Content starts
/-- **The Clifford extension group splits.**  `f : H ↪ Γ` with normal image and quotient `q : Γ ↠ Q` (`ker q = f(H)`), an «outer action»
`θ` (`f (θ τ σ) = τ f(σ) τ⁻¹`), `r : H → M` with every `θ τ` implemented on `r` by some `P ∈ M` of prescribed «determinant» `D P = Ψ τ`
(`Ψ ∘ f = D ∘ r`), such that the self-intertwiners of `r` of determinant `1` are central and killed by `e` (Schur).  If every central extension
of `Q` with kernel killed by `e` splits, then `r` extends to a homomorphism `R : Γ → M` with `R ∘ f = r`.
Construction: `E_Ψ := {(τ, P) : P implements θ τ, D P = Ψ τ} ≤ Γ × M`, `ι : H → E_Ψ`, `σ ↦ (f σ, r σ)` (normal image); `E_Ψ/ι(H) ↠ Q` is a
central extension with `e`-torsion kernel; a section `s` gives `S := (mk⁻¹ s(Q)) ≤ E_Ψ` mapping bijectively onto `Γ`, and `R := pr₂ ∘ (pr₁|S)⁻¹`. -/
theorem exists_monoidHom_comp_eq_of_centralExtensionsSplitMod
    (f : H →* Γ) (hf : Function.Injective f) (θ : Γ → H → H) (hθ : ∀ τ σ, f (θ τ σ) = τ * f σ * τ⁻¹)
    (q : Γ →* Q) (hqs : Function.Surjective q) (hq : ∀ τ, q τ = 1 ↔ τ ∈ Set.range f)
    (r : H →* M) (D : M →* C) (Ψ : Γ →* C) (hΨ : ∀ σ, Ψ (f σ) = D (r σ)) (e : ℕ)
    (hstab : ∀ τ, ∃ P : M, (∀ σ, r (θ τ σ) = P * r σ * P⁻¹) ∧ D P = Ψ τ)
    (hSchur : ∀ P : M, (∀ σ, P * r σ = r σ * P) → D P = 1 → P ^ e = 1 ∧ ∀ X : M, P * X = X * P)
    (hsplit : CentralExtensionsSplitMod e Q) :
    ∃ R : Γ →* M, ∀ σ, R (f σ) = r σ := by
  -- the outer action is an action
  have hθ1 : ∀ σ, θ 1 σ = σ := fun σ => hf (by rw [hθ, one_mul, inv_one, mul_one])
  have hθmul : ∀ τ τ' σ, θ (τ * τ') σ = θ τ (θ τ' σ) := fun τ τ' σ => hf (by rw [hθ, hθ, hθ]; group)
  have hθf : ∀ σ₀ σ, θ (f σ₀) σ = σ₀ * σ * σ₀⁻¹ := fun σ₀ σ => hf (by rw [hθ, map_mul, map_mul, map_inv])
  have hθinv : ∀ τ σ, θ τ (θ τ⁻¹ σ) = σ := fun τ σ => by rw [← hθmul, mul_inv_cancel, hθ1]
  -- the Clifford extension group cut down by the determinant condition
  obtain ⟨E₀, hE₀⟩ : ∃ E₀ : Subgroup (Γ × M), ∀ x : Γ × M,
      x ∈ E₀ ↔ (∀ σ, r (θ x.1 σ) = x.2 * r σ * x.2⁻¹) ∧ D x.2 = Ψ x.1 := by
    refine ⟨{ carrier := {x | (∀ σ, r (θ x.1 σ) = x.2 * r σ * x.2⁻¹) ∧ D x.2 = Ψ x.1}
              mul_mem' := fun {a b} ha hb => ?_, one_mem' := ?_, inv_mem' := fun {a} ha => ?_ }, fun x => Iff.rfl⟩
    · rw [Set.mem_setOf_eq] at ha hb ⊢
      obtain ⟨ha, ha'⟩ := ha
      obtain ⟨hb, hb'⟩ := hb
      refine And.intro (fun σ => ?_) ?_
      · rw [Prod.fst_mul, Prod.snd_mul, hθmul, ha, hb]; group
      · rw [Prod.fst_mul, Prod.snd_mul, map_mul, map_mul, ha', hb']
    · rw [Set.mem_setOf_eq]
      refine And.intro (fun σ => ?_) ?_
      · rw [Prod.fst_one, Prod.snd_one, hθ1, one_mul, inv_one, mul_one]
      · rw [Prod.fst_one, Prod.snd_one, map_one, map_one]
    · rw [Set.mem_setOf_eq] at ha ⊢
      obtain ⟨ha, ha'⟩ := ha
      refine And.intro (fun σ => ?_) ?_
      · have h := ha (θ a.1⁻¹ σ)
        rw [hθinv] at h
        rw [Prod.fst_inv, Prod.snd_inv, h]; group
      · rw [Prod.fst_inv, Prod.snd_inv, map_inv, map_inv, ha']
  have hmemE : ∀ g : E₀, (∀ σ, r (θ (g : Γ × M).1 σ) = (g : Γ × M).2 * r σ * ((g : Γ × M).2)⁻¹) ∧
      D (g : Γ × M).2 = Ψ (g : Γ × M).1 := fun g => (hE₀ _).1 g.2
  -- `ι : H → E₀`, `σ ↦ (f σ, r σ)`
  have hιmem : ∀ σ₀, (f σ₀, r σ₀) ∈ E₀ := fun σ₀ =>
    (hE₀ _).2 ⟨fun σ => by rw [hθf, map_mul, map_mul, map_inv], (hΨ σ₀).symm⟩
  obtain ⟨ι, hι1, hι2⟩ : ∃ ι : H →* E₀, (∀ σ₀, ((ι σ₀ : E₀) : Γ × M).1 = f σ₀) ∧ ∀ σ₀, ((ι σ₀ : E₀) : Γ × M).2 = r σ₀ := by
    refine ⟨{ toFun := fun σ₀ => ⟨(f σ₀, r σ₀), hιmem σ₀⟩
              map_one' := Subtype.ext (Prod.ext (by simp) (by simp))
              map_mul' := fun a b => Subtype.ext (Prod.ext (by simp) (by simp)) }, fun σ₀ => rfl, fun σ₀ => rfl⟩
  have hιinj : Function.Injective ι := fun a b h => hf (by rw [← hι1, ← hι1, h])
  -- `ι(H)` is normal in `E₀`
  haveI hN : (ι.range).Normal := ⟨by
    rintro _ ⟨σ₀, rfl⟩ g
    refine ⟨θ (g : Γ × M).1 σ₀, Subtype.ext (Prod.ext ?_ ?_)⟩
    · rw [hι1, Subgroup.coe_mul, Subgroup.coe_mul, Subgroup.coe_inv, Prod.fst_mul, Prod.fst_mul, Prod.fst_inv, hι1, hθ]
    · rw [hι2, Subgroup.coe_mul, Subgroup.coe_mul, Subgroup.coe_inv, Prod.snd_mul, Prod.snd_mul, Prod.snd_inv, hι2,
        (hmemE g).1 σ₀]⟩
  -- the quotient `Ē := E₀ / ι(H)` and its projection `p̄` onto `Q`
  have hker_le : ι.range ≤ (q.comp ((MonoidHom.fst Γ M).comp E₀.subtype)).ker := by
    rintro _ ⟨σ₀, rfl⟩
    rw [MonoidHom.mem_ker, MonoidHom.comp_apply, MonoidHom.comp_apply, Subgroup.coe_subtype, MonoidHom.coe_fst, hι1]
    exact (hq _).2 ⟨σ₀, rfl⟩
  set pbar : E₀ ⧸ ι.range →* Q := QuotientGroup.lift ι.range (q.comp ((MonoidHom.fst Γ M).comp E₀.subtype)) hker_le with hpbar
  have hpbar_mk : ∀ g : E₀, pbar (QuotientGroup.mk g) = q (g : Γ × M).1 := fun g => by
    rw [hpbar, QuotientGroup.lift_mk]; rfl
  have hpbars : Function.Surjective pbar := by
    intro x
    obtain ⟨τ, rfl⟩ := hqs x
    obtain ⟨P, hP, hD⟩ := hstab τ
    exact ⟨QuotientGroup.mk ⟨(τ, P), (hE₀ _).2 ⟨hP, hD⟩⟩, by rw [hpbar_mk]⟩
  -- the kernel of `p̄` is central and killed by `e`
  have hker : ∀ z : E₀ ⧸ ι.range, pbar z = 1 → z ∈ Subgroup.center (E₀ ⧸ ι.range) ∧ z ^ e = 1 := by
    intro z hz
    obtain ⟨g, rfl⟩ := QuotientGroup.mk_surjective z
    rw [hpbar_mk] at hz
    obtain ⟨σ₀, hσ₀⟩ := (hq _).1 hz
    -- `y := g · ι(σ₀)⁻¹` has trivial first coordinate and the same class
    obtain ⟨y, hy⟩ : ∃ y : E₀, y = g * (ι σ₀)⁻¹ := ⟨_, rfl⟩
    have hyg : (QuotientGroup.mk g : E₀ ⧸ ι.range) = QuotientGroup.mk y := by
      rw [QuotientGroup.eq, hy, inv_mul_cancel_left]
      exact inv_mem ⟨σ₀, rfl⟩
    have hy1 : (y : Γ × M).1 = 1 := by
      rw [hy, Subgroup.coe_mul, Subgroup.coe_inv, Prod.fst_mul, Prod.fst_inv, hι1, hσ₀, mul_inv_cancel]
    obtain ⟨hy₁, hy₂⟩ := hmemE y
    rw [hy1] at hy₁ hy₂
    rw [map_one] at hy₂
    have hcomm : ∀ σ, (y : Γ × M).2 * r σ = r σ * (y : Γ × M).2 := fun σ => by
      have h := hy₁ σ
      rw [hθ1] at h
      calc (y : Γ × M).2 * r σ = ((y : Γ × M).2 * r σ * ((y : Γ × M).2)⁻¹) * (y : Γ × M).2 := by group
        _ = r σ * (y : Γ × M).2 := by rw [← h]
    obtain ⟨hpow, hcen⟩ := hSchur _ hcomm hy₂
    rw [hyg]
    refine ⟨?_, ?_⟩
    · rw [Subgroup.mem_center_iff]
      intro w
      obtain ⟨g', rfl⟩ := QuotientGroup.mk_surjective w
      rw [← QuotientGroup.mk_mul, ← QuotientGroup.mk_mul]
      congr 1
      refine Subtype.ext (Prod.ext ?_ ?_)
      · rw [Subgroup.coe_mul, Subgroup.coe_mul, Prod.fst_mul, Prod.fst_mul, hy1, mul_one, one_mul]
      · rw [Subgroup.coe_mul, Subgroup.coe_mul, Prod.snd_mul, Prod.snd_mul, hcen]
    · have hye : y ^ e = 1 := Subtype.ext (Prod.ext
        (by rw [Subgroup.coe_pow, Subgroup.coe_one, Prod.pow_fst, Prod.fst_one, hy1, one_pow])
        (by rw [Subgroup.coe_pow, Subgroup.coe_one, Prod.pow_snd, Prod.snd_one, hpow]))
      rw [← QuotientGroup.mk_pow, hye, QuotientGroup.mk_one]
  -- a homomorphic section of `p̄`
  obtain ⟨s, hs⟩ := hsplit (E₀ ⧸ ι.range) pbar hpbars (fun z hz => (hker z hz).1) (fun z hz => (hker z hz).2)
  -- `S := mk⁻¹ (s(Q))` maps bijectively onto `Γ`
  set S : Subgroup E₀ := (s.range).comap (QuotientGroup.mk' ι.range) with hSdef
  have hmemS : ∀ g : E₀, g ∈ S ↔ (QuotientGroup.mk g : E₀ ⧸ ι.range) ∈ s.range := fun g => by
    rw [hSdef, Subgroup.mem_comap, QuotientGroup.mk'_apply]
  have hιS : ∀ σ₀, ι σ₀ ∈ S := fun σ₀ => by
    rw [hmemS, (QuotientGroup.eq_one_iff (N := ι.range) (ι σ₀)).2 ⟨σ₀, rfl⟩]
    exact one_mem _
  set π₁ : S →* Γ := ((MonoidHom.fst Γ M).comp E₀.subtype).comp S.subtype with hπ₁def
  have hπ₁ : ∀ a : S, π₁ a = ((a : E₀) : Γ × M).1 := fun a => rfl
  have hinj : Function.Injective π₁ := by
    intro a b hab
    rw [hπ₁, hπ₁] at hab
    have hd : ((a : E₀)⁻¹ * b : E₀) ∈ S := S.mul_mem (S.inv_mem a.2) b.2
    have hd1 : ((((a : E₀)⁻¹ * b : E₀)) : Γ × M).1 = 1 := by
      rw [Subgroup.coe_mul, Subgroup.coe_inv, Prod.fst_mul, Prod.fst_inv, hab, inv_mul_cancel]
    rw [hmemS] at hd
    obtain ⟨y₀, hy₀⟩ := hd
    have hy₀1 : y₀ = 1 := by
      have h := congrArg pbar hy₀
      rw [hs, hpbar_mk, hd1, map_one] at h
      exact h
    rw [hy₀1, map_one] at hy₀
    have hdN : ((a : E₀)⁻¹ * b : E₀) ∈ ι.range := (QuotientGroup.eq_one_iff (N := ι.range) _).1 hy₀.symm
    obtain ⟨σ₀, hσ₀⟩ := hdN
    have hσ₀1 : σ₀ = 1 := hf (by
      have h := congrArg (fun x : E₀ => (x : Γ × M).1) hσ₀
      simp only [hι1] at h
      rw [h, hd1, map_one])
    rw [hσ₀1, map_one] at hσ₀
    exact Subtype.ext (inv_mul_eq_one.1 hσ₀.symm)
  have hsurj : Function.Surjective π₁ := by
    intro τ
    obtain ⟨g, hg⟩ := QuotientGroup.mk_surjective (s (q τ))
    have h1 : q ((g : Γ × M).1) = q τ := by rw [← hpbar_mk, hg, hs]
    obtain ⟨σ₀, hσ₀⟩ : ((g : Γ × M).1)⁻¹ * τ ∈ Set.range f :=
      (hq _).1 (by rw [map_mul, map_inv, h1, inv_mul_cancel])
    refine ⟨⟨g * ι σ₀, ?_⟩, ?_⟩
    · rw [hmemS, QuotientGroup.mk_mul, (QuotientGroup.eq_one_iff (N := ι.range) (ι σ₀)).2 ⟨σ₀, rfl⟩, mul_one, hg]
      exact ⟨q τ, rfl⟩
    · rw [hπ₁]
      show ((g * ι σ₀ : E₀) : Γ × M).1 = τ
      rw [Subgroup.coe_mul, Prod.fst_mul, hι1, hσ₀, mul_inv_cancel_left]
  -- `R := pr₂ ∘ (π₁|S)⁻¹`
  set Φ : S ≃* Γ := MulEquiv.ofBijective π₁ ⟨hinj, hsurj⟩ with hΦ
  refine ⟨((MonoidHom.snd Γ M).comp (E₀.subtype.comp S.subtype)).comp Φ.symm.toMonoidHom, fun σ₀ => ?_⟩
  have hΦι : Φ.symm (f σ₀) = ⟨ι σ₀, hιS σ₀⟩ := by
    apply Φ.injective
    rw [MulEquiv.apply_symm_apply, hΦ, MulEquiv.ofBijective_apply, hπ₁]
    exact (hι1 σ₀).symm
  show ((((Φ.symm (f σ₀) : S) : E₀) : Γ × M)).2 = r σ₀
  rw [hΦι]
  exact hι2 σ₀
Content ends
Content starts
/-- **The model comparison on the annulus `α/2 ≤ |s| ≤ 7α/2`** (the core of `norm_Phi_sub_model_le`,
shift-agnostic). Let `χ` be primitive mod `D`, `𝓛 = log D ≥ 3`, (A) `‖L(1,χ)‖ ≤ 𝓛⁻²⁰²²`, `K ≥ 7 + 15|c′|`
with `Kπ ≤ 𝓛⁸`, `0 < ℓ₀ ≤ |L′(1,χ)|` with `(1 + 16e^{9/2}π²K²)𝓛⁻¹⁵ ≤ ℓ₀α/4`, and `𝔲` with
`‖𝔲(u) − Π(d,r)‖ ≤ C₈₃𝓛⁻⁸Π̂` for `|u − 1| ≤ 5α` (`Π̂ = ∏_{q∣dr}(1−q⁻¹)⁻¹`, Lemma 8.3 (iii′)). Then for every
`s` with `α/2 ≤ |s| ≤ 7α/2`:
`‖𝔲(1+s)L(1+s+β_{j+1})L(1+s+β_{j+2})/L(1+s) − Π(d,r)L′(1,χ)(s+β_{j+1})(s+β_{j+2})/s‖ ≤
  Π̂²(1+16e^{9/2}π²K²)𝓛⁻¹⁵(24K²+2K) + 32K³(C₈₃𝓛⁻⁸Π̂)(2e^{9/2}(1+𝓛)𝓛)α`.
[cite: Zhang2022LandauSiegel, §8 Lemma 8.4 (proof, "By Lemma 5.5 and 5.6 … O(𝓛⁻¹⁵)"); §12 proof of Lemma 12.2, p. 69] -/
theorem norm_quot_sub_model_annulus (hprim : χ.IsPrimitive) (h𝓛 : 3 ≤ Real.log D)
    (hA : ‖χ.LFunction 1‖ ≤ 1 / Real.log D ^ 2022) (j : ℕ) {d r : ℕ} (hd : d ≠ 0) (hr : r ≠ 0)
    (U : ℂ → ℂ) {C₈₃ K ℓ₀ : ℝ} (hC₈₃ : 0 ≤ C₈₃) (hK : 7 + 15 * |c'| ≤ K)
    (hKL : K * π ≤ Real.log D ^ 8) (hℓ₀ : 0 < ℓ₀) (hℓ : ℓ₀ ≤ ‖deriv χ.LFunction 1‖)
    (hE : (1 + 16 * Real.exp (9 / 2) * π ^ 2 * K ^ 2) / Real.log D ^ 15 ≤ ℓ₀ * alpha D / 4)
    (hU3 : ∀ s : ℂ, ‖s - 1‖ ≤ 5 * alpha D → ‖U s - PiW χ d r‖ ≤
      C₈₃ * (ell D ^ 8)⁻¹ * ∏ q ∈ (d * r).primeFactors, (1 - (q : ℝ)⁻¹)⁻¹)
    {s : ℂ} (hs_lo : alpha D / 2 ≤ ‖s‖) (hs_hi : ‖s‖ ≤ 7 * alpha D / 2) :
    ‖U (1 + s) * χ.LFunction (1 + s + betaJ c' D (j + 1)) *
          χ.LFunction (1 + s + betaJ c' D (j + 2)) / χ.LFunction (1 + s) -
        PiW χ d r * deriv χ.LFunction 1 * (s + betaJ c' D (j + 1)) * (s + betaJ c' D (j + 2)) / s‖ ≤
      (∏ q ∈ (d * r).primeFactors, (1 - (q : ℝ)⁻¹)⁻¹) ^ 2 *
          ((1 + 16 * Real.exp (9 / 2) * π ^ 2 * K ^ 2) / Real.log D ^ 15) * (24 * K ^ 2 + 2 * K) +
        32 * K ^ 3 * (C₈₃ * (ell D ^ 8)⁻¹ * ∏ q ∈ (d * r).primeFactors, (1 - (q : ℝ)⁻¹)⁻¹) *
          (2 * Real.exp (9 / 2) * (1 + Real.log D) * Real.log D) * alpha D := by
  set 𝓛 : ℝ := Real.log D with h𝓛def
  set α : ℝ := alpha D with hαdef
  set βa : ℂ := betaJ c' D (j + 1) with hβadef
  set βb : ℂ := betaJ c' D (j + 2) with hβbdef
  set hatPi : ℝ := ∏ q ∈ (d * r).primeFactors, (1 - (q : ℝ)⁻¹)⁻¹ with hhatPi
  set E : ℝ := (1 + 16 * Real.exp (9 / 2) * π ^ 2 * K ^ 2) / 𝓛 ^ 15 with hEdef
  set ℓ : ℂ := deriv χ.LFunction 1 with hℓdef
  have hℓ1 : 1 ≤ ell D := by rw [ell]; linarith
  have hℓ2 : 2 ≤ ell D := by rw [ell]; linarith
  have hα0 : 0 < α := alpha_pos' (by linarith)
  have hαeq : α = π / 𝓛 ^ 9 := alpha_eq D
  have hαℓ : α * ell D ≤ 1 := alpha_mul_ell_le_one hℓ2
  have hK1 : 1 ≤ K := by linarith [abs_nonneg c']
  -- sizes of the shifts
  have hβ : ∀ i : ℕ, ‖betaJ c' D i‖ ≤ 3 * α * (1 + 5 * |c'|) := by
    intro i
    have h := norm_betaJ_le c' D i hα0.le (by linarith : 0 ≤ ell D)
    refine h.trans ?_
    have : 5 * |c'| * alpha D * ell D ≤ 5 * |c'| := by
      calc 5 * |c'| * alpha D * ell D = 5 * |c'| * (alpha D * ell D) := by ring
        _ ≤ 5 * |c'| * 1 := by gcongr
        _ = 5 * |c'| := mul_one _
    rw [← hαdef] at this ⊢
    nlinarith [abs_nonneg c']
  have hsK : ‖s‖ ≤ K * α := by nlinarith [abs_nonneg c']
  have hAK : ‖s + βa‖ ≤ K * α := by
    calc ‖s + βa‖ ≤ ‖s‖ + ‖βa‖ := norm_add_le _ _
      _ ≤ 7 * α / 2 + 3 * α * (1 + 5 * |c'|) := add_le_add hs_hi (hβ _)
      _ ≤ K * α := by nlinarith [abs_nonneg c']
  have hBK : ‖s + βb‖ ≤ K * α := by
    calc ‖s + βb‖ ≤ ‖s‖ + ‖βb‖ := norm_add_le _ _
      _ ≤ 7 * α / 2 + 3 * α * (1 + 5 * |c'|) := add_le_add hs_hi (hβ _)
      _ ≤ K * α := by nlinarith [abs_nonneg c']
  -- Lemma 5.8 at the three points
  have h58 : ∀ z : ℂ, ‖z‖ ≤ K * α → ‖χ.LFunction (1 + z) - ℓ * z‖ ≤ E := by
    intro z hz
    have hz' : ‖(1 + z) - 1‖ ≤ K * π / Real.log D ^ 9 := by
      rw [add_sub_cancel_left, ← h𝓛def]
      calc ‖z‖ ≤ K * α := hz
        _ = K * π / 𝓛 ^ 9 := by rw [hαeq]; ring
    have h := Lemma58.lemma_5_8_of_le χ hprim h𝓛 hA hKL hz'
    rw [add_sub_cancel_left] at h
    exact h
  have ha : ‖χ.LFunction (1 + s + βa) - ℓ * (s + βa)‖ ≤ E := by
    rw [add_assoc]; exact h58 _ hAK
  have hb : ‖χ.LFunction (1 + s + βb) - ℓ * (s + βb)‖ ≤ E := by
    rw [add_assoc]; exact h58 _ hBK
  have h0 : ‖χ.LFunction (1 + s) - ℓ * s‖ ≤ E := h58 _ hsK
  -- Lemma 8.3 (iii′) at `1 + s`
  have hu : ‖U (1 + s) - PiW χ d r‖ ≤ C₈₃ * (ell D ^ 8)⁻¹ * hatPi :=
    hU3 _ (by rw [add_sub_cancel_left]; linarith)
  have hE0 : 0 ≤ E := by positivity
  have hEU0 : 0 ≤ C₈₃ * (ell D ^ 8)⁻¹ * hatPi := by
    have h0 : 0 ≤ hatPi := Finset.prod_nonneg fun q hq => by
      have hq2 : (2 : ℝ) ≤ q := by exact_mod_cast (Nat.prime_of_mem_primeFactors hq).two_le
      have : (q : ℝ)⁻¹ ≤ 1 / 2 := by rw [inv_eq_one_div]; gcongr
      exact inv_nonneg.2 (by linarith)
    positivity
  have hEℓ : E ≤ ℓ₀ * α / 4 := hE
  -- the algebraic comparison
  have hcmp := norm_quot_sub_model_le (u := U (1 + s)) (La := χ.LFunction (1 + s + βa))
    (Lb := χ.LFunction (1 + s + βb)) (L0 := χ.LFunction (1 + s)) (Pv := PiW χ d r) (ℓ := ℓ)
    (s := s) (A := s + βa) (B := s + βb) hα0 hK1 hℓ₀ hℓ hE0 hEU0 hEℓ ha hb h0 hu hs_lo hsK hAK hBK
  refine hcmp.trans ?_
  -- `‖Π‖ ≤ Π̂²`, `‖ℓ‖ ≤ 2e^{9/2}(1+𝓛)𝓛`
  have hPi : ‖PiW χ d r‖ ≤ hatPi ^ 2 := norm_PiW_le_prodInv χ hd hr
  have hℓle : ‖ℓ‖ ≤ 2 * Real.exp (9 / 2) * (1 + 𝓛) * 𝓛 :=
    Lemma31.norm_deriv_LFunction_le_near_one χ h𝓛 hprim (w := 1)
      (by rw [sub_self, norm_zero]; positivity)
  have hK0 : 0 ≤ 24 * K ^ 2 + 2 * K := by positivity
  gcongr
Content ends
(Assignment)
Retype the portion of the data above that starts on the line with "extension group splits.**" and finishes on the line with "every central extension", including both of those lines.

(Result)
/-- **The Clifford extension group splits.**  `f : H ↪ Γ` with normal image and quotient `q : Γ ↠ Q` (`ker q = f(H)`), an «outer action»
`θ` (`f (θ τ σ) = τ f(σ) τ⁻¹`), `r : H → M` with every `θ τ` implemented on `r` by some `P ∈ M` of prescribed «determinant» `D P = Ψ τ`
(`Ψ ∘ f = D ∘ r`), such that the self-intertwiners of `r` of determinant `1` are central and killed by `e` (Schur).  If every central extension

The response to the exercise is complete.